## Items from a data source
######
import Summits.Ventures.DiscreteObjects.UnitDistance.ReductionTowerZMod121Data
import HarnessLib

/-!
# `G₂(11)` is not 4-colourable — kernel search, piece 3 of 3 (sub-searches below `z121Q7, z121Q8, z121Q9`)

Framing (verbatim for the cell): lottery ticket; floor = certified bounds/negative ranges.

Each state `z121Qi` of `ReductionTowerZMod121Data.lean` is refuted by the bit-vector colouring search of `KernelColouringSearch.lean`
(`decide +kernel`, one evaluation per state: 306, 243, 384 branch nodes), and `z121_pieceI` packages the logical
statement used by `ReductionTowerZMod121.lean`: no proper 4-colouring is consistent with `z121Qi`.
-/

namespace Summit.Ventures.DiscreteObjects.UnitDistance

open KBits

set_option maxHeartbeats 400000000 in
set_option maxRecDepth 200000 in
/-- KERNEL FACT: the search refutes every 4-colouring below `z121Q7`. -/
theorem z121Q7_run : search z121nb 494 200 [] 494 z121Q7 = true := by
  decide +kernel

/-- PIECE: no proper 4-colouring (for the neighbourhood words `z121nb`) is consistent with the state `z121Q7`. -/
theorem z121_piece7 {col : ℕ → ℕ} (hP : Proper z121nb 494 col) :
    UBound 494 z121Q7 → Cons 494 col z121Q7 → False :=
  search_sound hP (done := []) (by simp) 494 _ z121Q7_run

set_option maxHeartbeats 400000000 in
set_option maxRecDepth 200000 in
/-- KERNEL FACT: the search refutes every 4-colouring below `z121Q8`. -/
theorem z121Q8_run : search z121nb 494 200 [] 494 z121Q8 = true := by
  decide +kernel

/-- PIECE: no proper 4-colouring (for the neighbourhood words `z121nb`) is consistent with the state `z121Q8`. -/
theorem z121_piece8 {col : ℕ → ℕ} (hP : Proper z121nb 494 col) :
    UBound 494 z121Q8 → Cons 494 col z121Q8 → False :=
  search_sound hP (done := []) (by simp) 494 _ z121Q8_run

set_option maxHeartbeats 400000000 in
set_option maxRecDepth 200000 in
/-- KERNEL FACT: the search refutes every 4-colouring below `z121Q9`. -/
theorem z121Q9_run : search z121nb 494 200 [] 494 z121Q9 = true := by
  decide +kernel

/-- PIECE: no proper 4-colouring (for the neighbourhood words `z121nb`) is consistent with the state `z121Q9`. -/
theorem z121_piece9 {col : ℕ → ℕ} (hP : Proper z121nb 494 col) :
    UBound 494 z121Q9 → Cons 494 col z121Q9 → False :=
  search_sound hP (done := []) (by simp) 494 _ z121Q9_run

end Summit.Ventures.DiscreteObjects.UnitDistance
######
## What this task involves
Show the lines of the records that contain the word "Ventures".

## Result
import Summits.Ventures.DiscreteObjects.UnitDistance.ReductionTowerZMod121Data
namespace Summit.Ventures.DiscreteObjects.UnitDistance
end Summit.Ventures.DiscreteObjects.UnitDistance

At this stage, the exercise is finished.